Every line of the material below that holds the string "Arthur" should be copied.
=== The records ===
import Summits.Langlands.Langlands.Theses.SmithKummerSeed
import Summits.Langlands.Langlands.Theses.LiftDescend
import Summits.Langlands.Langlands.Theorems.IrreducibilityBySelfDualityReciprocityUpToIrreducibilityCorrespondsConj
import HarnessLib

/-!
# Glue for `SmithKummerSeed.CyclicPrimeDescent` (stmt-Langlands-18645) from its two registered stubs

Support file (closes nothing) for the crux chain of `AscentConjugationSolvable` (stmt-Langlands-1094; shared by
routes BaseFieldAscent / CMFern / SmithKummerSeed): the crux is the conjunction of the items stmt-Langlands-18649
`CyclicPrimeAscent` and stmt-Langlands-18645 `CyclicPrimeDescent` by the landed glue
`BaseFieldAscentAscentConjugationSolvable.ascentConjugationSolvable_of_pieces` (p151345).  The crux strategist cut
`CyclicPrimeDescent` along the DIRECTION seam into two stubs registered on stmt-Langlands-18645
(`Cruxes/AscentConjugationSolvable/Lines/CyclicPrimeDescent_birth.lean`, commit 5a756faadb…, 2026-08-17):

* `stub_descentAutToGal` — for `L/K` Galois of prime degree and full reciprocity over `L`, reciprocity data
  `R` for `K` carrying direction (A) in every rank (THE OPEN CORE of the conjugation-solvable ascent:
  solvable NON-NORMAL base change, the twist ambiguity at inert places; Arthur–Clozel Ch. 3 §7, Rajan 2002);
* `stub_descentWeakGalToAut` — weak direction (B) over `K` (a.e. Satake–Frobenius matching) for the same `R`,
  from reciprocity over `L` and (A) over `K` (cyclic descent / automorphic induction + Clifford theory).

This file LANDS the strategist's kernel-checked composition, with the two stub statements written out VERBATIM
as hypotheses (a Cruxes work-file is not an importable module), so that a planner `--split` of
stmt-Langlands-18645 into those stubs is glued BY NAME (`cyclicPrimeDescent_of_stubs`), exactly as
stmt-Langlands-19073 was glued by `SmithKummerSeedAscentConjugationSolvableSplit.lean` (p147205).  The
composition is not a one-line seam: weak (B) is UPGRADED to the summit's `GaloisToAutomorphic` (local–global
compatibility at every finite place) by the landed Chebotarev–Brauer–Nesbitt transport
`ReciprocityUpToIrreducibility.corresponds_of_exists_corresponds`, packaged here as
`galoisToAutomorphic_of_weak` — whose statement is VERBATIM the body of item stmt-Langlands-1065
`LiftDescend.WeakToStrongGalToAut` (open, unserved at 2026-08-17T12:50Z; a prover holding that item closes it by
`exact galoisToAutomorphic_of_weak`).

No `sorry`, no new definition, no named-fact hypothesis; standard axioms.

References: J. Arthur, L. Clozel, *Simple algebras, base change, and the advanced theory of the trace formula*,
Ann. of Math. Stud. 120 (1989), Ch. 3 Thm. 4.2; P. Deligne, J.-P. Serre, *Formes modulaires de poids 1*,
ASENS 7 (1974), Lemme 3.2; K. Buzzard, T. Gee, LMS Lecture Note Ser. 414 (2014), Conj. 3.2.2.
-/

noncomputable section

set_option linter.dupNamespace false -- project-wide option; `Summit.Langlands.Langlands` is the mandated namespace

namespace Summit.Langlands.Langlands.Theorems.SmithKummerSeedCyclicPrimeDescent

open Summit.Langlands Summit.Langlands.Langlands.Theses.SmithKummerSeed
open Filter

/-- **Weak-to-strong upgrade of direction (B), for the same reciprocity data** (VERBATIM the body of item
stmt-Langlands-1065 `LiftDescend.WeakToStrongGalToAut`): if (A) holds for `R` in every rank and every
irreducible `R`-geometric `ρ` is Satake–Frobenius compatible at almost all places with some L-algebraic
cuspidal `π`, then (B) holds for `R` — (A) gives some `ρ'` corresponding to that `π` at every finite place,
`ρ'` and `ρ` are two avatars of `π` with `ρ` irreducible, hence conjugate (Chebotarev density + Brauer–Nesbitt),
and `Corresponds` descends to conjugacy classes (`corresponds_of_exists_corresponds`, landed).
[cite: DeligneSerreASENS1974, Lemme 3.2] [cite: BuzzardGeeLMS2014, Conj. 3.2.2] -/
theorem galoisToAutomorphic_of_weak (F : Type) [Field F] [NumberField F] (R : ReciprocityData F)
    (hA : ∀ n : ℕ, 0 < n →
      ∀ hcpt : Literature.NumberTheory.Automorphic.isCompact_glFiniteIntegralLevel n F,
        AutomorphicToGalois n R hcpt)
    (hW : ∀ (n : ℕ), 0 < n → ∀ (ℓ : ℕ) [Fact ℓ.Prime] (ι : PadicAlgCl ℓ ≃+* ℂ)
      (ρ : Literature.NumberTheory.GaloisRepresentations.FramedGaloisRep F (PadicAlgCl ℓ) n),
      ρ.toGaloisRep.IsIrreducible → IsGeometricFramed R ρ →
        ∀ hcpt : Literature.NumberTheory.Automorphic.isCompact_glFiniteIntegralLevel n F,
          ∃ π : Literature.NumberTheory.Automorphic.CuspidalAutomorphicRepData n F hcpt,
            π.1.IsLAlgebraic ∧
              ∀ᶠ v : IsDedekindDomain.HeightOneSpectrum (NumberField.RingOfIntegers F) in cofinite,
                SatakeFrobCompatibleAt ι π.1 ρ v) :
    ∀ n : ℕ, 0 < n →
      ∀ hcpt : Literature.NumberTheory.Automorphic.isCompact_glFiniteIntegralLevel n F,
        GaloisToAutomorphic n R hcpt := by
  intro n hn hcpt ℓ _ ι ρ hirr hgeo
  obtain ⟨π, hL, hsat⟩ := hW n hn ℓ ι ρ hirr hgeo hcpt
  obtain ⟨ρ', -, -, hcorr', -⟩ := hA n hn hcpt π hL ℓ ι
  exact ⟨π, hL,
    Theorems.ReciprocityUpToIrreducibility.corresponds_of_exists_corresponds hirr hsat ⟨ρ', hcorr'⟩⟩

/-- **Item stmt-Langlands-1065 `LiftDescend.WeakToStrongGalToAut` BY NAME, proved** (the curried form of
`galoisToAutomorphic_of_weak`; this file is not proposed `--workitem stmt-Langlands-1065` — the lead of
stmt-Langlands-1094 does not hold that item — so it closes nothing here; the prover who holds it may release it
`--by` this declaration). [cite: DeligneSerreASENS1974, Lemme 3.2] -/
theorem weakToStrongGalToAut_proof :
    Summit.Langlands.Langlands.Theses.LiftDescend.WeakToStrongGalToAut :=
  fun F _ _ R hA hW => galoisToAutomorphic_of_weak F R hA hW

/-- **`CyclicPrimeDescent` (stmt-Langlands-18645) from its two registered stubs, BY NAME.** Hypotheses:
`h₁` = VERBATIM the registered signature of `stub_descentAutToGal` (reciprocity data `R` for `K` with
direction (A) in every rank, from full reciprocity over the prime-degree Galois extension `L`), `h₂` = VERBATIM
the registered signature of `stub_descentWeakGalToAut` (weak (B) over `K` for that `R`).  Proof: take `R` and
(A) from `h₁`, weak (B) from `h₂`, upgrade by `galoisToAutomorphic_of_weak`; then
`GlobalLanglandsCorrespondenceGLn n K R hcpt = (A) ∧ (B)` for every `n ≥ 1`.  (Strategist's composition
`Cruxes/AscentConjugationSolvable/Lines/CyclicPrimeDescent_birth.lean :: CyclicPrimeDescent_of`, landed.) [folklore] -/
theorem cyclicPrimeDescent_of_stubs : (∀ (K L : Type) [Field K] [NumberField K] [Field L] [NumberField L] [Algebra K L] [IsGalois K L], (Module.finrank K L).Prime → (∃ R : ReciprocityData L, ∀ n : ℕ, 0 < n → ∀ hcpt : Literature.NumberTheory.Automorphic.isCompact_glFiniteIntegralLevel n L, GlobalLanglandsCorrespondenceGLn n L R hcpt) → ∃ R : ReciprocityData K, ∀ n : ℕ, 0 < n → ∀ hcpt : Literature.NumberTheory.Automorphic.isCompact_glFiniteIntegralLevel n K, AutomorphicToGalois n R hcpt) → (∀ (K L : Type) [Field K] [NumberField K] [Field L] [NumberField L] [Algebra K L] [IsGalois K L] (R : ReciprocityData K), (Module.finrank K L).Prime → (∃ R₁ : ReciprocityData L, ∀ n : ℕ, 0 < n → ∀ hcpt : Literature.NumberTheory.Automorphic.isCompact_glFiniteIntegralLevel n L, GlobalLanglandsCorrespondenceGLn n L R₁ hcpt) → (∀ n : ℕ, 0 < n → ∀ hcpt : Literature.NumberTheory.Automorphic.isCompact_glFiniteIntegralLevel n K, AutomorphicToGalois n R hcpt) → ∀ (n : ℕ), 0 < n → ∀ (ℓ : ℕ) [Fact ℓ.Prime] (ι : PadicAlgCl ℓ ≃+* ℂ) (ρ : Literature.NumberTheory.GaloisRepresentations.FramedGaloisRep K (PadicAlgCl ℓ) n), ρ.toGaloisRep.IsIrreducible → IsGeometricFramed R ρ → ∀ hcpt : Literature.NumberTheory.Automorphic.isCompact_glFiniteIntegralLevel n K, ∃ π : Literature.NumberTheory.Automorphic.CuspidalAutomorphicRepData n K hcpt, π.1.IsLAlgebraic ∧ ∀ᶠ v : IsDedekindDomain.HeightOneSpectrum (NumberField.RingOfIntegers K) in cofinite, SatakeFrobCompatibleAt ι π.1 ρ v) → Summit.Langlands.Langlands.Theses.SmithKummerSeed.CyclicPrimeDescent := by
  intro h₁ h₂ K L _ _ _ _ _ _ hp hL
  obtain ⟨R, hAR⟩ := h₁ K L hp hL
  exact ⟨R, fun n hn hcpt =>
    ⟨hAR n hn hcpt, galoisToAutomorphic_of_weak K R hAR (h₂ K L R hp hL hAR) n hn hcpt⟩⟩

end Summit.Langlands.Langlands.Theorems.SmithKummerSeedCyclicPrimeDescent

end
===
§ Answer box
  solvable NON-NORMAL base change, the twist ambiguity at inert places; Arthur–Clozel Ch. 3 §7, Rajan 2002);
References: J. Arthur, L. Clozel, *Simple algebras, base change, and the advanced theory of the trace formula*,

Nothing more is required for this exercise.